Stored data entries:
++++
import Summits.NavierStokesRegularity.NavierStokesRegularity.Theorems.NoOverheating.Negative.ExcludedStrataCensusV18
import Summits.NavierStokesRegularity.NavierStokesRegularity.Theorems.NoOverheating.Negative.RadialUnidirectionalLimitsExcluded

/-!
# KJ-73b — CENSUS v19 of the excluded strata of route `AngularGalerkinLadder`'s window sequences
# ((S0)–(S32′) of `excludedStrata_windowSequences_v18` + the DIVERGENCE-FREE LIMIT KINEMATICS strata
# of `RadialUnidirectionalLimitsExcluded` (KJ-73): (S33) asymptotically RADIAL, (S34) asymptotically
# UNIDIRECTIONAL velocity)

Refuter lineage (ns-blowup-refuter g19), Negative lane of crux K2 `NoOverheating`
(stmt-NavierStokesRegularity-19960; supports, does not decide).  Pure assembly — this file proves
NOTHING new: it folds the kernel file `RadialUnidirectionalLimitsExcluded` into the census statement
of record, `excludedStrata_windowSequences_v19`, "what an admissible window sequence of K2 can NOT
be":

* (S33) for every `t < 0` and every `x`, `‖x‖² uₙ(t, x) − ⟪uₙ(t, x), x⟫ x → 0` — the non-radial
  part of the velocity dies pointwise (`…no_windowSequence_asymptoticallyRadial`: the Type-I ladder
  limit `v` (KJ-33a) then has RADIAL divergence-free `C^∞` slices, and a `C¹` divergence-free radial
  field on `ℝ³` is zero — Euler identity `D⟪v,x⟫[x] = −⟪v,x⟫` along rays — against the inherited
  floor `δ ≤ ‖v(−1, x₀)‖`; only the slice `t = −1` is used);
* (S34) for some fixed `e ≠ 0`, every `t < 0` and every `x`, `‖e‖² uₙ(t, x) − ⟪uₙ(t, x), e⟫ e → 0`
  — the velocity becomes PARALLEL TO ONE LINE (`…no_windowSequence_asymptoticallyUnidirectional`:
  the limit slice is `a(x) e` with `∂ₑ a = div v = 0`, hence invariant under the translation by
  `e`, and Type-I spatial decay `C₀/(‖x‖ + 1)` kills a translation-invariant slice).

Census sentence after v19: as v18, AND (limit kinematics) the pointwise limit of an admissible
supply is neither radial nor a parallel (unidirectional) flow at `t = −1`.
[cite: KochNadirashviliSereginSverak2009, Lemma 6.1 (limits of rescaled solutions), (1.6) (Type-I decay)] -/

namespace Summit.NavierStokesRegularity.AngularGalerkinLadderExcludedStrataCensusV19

open Set Filter MeasureTheory Topology Function
open scoped ENNReal RealInnerProductSpace ContDiff
open Literature.Analysis Literature.Analysis.FluidPDE
open Summit.NavierStokesRegularity.FluidComputer
open Summit.NavierStokesRegularity.NavierStokesRegularity.Theses.AngularGalerkinLadder
open Summit.NavierStokesRegularity.AngularGalerkinLadderExcludedStrataCensusV18
open Summit.NavierStokesRegularity.AngularGalerkinLadderRadialUnidirectionalLimitsExcluded

/-- **Census theorem v19: the excluded strata (S0)–(S34) of K2's window sequences.**  As
`excludedStrata_windowSequences_v18`, plus the divergence-free limit kinematics strata: (S33)
`‖x‖² uₙ(t,x) − ⟪uₙ(t,x), x⟫ x → 0` (asymptotically radial) and (S34) `∃ e ≠ 0`,
`‖e‖² uₙ(t,x) − ⟪uₙ(t,x), e⟫ e → 0` (asymptotically unidirectional) — for ANY `C₀`, ANY window and
ANY rotations.
[cite: KochNadirashviliSereginSverak2009, Lemma 6.1 (limits of rescaled solutions), (1.6) (Type-I decay)] -/
theorem excludedStrata_windowSequences_v19 :
    ∃ ε₀ : ℝ, 0 < ε₀ ∧ ∀ C₀ : ℝ, ∃ κ α₁ c₁ α₂ c₂ lam₁ β₁ β₂ lam₂ : ℝ,
      1 < κ ∧ 0 < α₁ ∧ 1 < c₁ ∧ 0 < α₂ ∧ 1 < c₂ ∧ 1 < lam₁ ∧ 0 < β₁ ∧ 0 < β₂ ∧ 1 < lam₂ ∧
      ∀ {cmin cmax δ : ℝ} {L : ℕ → ℕ} {ε c : ℕ → ℝ}
        {R : ℕ → (EuclideanSpace ℝ (Fin 3) ≃ₗᵢ[ℝ] EuclideanSpace ℝ (Fin 3))}
        {u : ℕ → ℝ → EuclideanSpace ℝ (Fin 3) → EuclideanSpace ℝ (Fin 3)}
        {p : ℕ → ℝ → EuclideanSpace ℝ (Fin 3) → ℝ}
        {d : ℕ → ℝ → EuclideanSpace ℝ (Fin 3) → EuclideanSpace ℝ (Fin 3)},
        1 < cmin → 0 < δ → Tendsto ε atTop (𝓝 0) →
        (∀ n, AngularLadder.IsWindowProfile (L n) C₀ cmin cmax δ (ε n) (c n) (R n) (u n) (p n)
          (d n)) →
        ¬ (C₀ ≤ ε₀ ∨
           (∀ n, ∀ t < 0, IsAxisymmetric (u n t)) ∨
           (∃ q : ℕ, 0 < q ∧ cmax ^ q < κ ∧
              ∀ x, Tendsto (fun n => ((R n) ^ q) x) atTop (𝓝 x)) ∨
           (∃ (q : ℕ) (g : ℕ → (EuclideanSpace ℝ (Fin 3) ≃ₗᵢ[ℝ] EuclideanSpace ℝ (Fin 3)))
              (θ : ℕ → ℝ),
              0 < q ∧ cmax ^ q < c₁ ∧ (∀ n x, ((R n) ^ q) x = g n (rotZ (θ n) ((g n).symm x))) ∧
              ∀ n, |θ n| ≤ 2 * α₁ * (q * Real.log (c n))) ∨
           (∃ (Θ ℓ : ℝ) (g : ℕ → (EuclideanSpace ℝ (Fin 3) ≃ₗᵢ[ℝ] EuclideanSpace ℝ (Fin 3)))
              (θ : ℕ → ℝ),
              ℓ < Real.log c₂ ∧ (∀ n x, R n x = g n (rotZ (θ n) ((g n).symm x))) ∧
              (∀ n, |θ n| ≤ Θ) ∧ (∀ n, 2 * α₂ * Real.log (c n) ≤ |θ n|) ∧
              ∀ n, (1 + (θ n / (2 * Real.log (c n))) ^ 2) * Real.log (c n) ≤ ℓ) ∨
           (∃ lam : ℝ, 1 < lam ∧ lam < lam₁ ∧ ∀ n, IsDiscretelySelfSimilar lam (u n)) ∨
           (∀ n, IsSelfSimilar (u n)) ∨
           (∃ (g : ℕ → (EuclideanSpace ℝ (Fin 3) ≃ₗᵢ[ℝ] EuclideanSpace ℝ (Fin 3))) (α : ℕ → ℝ),
              (∀ n (μ : ℝ), 1 < μ → IsRotatedDSS μ
                (((g n).symm.trans (rotZLIE (2 * α n * Real.log μ))).trans (g n)) (u n)) ∧
              ∀ n, |α n| ≤ β₁ ∨ β₂ ≤ |α n|) ∨
           (∃ M : ℝ≥0∞, M < ⊤ ∧ ∀ n, eLpNorm (u n (-1)) 3 volume ≤ M) ∨
           (∃ M : ℝ≥0∞, M < ⊤ ∧ ∀ n, eLpNorm (u n (-1)) 2 volume ≤ M) ∨
           (∀ η : ℝ, 0 < η → ∃ ρ : ℝ, ∀ n x, ρ ≤ ‖x‖ → ‖x‖ * ‖u n (-1) x‖ ≤ η) ∨
           (∀ n, ∀ t < 0, ∃ e : EuclideanSpace ℝ (Fin 3), ∀ x,
              curl (u n t) x = ‖curl (u n t) x‖ • e) ∨
           (∀ n, ∃ (d₀ : ℝ) (η : ℝ → ℝ), Tendsto η (𝓝[>] 0) (𝓝 0) ∧
              ∀ s ∈ Ioo (-1 : ℝ) 0, ∀ x y, d₀ < ‖curl (u n s) x‖ → d₀ < ‖curl (u n s) y‖ →
                ‖vorticityDirection (curl (u n s)) x - vorticityDirection (curl (u n s)) y‖ ≤
                  η ‖x - y‖) ∨
           (∃ (n : ℕ) (S : EuclideanSpace ℝ (Fin 3) ≃ₗᵢ[ℝ] EuclideanSpace ℝ (Fin 3))
              (b : EuclideanSpace ℝ (Fin 3)), S b = b ∧ b ≠ 0 ∧
              ∀ x, ‖u n (-1) (S x + b)‖ = ‖u n (-1) x‖) ∨
           (∃ (n : ℕ) (ρ B : ℝ), 0 < ρ ∧
              ∀ z ∈ parabolicCylinder ρ (0 : ℝ × EuclideanSpace ℝ (Fin 3)), ‖u n z.1 z.2‖ ≤ B) ∨
           (∃ (n : ℕ) (U : EuclideanSpace ℝ (Fin 3) → EuclideanSpace ℝ (Fin 3)),
              Continuous U ∧ ∀ t < 0, u n t = U) ∨
           (∃ (n : ℕ) (e : EuclideanSpace ℝ (Fin 3)), ∀ x, ∃ a : ℝ,
              curl (u n (-1)) x = a • e) ∨
           (∃ (n : ℕ) (d₀ : ℝ) (η : ℝ → ℝ), Tendsto η (𝓝[>] 0) (𝓝 0) ∧
              ∀ s ∈ Ioo (-1 : ℝ) 0, ∀ x y, d₀ < ‖curl (u n s) x‖ → d₀ < ‖curl (u n s) y‖ →
                min ‖vorticityDirection (curl (u n s)) x - vorticityDirection (curl (u n s)) y‖
                    ‖vorticityDirection (curl (u n s)) x + vorticityDirection (curl (u n s)) y‖ ≤
                  η ‖x - y‖) ∨
           (∃ (n : ℕ) (ρ M : ℝ), 0 < ρ ∧
              ∀ z ∈ parabolicCylinder ρ (0 : ℝ × EuclideanSpace ℝ (Fin 3)),
                ‖curl (u n z.1) z.2‖ ≤ M) ∨
           (∃ (n : ℕ) (e : EuclideanSpace ℝ (Fin 3)) (ρ M : ℝ), (R n e = e ∨ R n e = -e) ∧
              0 < ρ ∧ ∀ z ∈ parabolicCylinder ρ (0 : ℝ × EuclideanSpace ℝ (Fin 3)),
                ∃ a : ℝ, ‖u n z.1 z.2 - a • e‖ ≤ M) ∨
           (∃ (n : ℕ) (e : EuclideanSpace ℝ (Fin 3)) (ρ M : ℝ), (R n e = e ∨ R n e = -e) ∧
              0 < ρ ∧ ∀ z ∈ parabolicCylinder ρ (0 : ℝ × EuclideanSpace ℝ (Fin 3)),
                ∃ a : ℝ, ‖curl (u n z.1) z.2 - a • e‖ ≤ M) ∨
           (∃ (n : ℕ) (S : EuclideanSpace ℝ (Fin 3) ≃ₗᵢ[ℝ] EuclideanSpace ℝ (Fin 3))
              (b : EuclideanSpace ℝ (Fin 3)), S b = b ∧ b ≠ 0 ∧
              ∀ x, ‖u n (-1) x‖ ≤ ‖u n (-1) (S x + b)‖) ∨
           (∃ A : ℕ → (EuclideanSpace ℝ (Fin 3) ≃ₗᵢ[ℝ] EuclideanSpace ℝ (Fin 3)),
              ∀ θ, ∀ t < 0, ∀ x,
                Tendsto (fun n => (A n).symm (u n t (A n (rotZ θ x))) -
                  rotZ θ ((A n).symm (u n t (A n x)))) atTop (𝓝 0)) ∨
           (∃ (S : EuclideanSpace ℝ (Fin 3) ≃ₗᵢ[ℝ] EuclideanSpace ℝ (Fin 3))
              (b : EuclideanSpace ℝ (Fin 3)), S b = b ∧ b ≠ 0 ∧
              ∀ x, Tendsto (fun n => ‖u n (-1) (S x + b)‖ - ‖u n (-1) x‖) atTop (𝓝 0)) ∨
           (∀ s < 0, ∀ t < 0, ∀ x, Tendsto (fun n => u n t x - u n s x) atTop (𝓝 0)) ∨
           (∃ (A : ℕ → (EuclideanSpace ℝ (Fin 3) ≃ₗᵢ[ℝ] EuclideanSpace ℝ (Fin 3))) (α : ℕ → ℝ),
              Tendsto α atTop (𝓝 0) ∧ (∀ n, α n ≠ 0) ∧ ∀ n, ∀ t < 0, ∀ x,
                (A n).symm (u n t (A n (rotZ (α n) x))) =
                  rotZ (α n) ((A n).symm (u n t (A n x)))) ∨
           (∃ σ : ℕ → ℝ, (∀ n, 1 < σ n) ∧ Tendsto σ atTop (𝓝 1) ∧
              ∀ n, IsDiscretelySelfSimilar (σ n) (u n)) ∨
           (∃ lam : ℝ, 1 < lam ∧ lam < lam₂ ∧ ∀ t < 0, ∀ x,
              Tendsto (fun n => lam • u n (lam ^ 2 * t) (lam • x) - u n t x) atTop (𝓝 0)) ∨
           (∃ (n : ℕ) (τ : ℝ), 0 < τ ∧ ∀ t < 0, ∀ x, u n (t - τ) x = u n t x) ∨
           (∃ (τ : ℕ → ℝ) (τ₀ : ℝ), 0 < τ₀ ∧ Tendsto τ atTop (𝓝 τ₀) ∧
              ∀ t < 0, ∀ x, Tendsto (fun n => u n (t - τ n) x - u n t x) atTop (𝓝 0)) ∨
           (∃ (n : ℕ) (U : EuclideanSpace ℝ (Fin 3) → EuclideanSpace ℝ (Fin 3))
              (b : EuclideanSpace ℝ (Fin 3)), ∀ t < 0, ∀ x, u n t x = U (x - t • b)) ∨
           (∃ b : EuclideanSpace ℝ (Fin 3), ∀ s < 0, ∀ t < 0, ∀ x,
              Tendsto (fun n => u n t (x + t • b) - u n s (x + s • b)) atTop (𝓝 0)) ∨
           (∃ n : ℕ, ∀ lam : ℝ, 0 < lam → lam < 1 → ∀ x,
              lam • u n (-1) (lam • x) = u n (-1) x) ∨
           (∀ lam : ℝ, 0 < lam → lam < 1 → ∀ x,
              Tendsto (fun n => lam • u n (-1) (lam • x) - u n (-1) x) atTop (𝓝 0)) ∨
           (∃ (n : ℕ) (g : ℝ → (EuclideanSpace ℝ (Fin 3) ≃ₗᵢ[ℝ] EuclideanSpace ℝ (Fin 3))),
              ∀ s < 0, ∀ t < 0, ∀ x, ‖u n s (g s x)‖ = ‖u n t (g t x)‖) ∨
           (∃ g : ℝ → (EuclideanSpace ℝ (Fin 3) ≃ₗᵢ[ℝ] EuclideanSpace ℝ (Fin 3)),
              ∀ s < 0, ∀ t < 0, ∀ x,
                Tendsto (fun n => ‖u n s (g s x)‖ - ‖u n t (g t x)‖) atTop (𝓝 0)) ∨
           (∃ (n : ℕ) (lam : ℝ), 0 < lam ∧ lam < 1 ∧ ∀ x,
              lam • u n (-1) (lam • x) = u n (-1) x) ∨
           (∃ lam : ℝ, 0 < lam ∧ lam < 1 ∧ ∀ x,
              Tendsto (fun n => lam • u n (-1) (lam • x) - u n (-1) x) atTop (𝓝 0)) ∨
           (∃ (n : ℕ) (lam μ : ℝ), 0 < lam ∧ lam < 1 ∧ ∀ x,
              μ • u n (-1) (lam • x) = u n (-1) x) ∨
           (∃ lam μ : ℝ, 0 < lam ∧ lam < 1 ∧ ∀ x,
              Tendsto (fun n => μ • u n (-1) (lam • x) - u n (-1) x) atTop (𝓝 0)) ∨
           (∃ σ : EuclideanSpace ℝ (Fin 3) ≃ₗᵢ[ℝ] EuclideanSpace ℝ (Fin 3),
              ∀ t < 0, ∀ x, Tendsto (fun n => σ (u n t (σ.symm x)) + u n t x) atTop (𝓝 0)) ∨
           (∀ t < 0, ∀ x, Tendsto (fun n => u n t x - u n t (-x)) atTop (𝓝 0)) ∨
           (∀ t < 0, ∀ φ : EuclideanSpace ℝ (Fin 3) → EuclideanSpace ℝ (Fin 3),
              ContDiff ℝ ∞ φ → HasCompactSupport φ → VectorCalculus.IsDivFree φ →
                Tendsto (fun n => ∫ x, ⟪convect (u n t) (u n t) x, φ x⟫) atTop (𝓝 0)) ∨
           (∃ n : ℕ, ∀ t < 0, ∃ q : EuclideanSpace ℝ (Fin 3) → ℝ, ContDiff ℝ ∞ q ∧
              AngularLadder.IsCobandLimited (L n) fun x =>
                convect (u n t) (u n t) x + gradient q x) ∨
           (∀ t < 0, ∀ x, Tendsto (fun n => ‖x‖ ^ 2 • u n t x - ⟪u n t x, x⟫ • x) atTop (𝓝 0)) ∨
           (∃ e : EuclideanSpace ℝ (Fin 3), e ≠ 0 ∧ ∀ t < 0, ∀ x,
              Tendsto (fun n => ‖e‖ ^ 2 • u n t x - ⟪u n t x, e⟫ • e) atTop (𝓝 0))) := by
  obtain ⟨ε₀, hε₀, H⟩ := excludedStrata_windowSequences_v18
  refine ⟨ε₀, hε₀, fun C₀ => ?_⟩
  obtain ⟨κ, α₁, c₁, α₂, c₂, lam₁, β₁, β₂, lam₂, hκ, hα₁, hc₁, hα₂, hc₂, hlam₁, hβ₁, hβ₂, hlam₂,
    HC⟩ := H C₀
  refine ⟨κ, α₁, c₁, α₂, c₂, lam₁, β₁, β₂, lam₂, hκ, hα₁, hc₁, hα₂, hc₂, hlam₁, hβ₁, hβ₂, hlam₂,
    fun {cmin cmax δ L ε c R u p d} hcmin hδ hε hW => ?_⟩
  have HC' := HC hcmin hδ hε hW
  simp only [not_or] at HC' ⊢
  obtain ⟨h0, h1, h2, h3, h4, h5, h6, h7, h8, h9, h10, h11, h12, h13, h14, h15, h16, h17, h18, h19,
    h20, h21, h22, h23, h24, h25, h26, h27, h28, h29, h30, h31, h32, h33, h34, h35, h36, h37, h38,
    h39, h40, h41, h42, h43⟩ := HC'
  exact ⟨h0, h1, h2, h3, h4, h5, h6, h7, h8, h9, h10, h11, h12, h13, h14, h15, h16, h17, h18, h19,
    h20, h21, h22, h23, h24, h25, h26, h27, h28, h29, h30, h31, h32, h33, h34, h35, h36, h37, h38,
    h39, h40, h41, h42, h43, no_windowSequence_asymptoticallyRadial_census hcmin hδ hε hW,
    no_windowSequence_asymptoticallyUnidirectional_census hcmin hδ hε hW⟩

end Summit.NavierStokesRegularity.AngularGalerkinLadderExcludedStrataCensusV19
++++
* **Aim of the exercise**
Only those lines of the entries above that run from the line containing "(∃ (n : ℕ) (g : ℝ → (EuclideanSpace" to the line containing "(∃ g : ℝ → (EuclideanSpace", both included, should be transcribed exactly.

* **Result below**
           (∃ (n : ℕ) (g : ℝ → (EuclideanSpace ℝ (Fin 3) ≃ₗᵢ[ℝ] EuclideanSpace ℝ (Fin 3))),
              ∀ s < 0, ∀ t < 0, ∀ x, ‖u n s (g s x)‖ = ‖u n t (g t x)‖) ∨
           (∃ g : ℝ → (EuclideanSpace ℝ (Fin 3) ≃ₗᵢ[ℝ] EuclideanSpace ℝ (Fin 3)),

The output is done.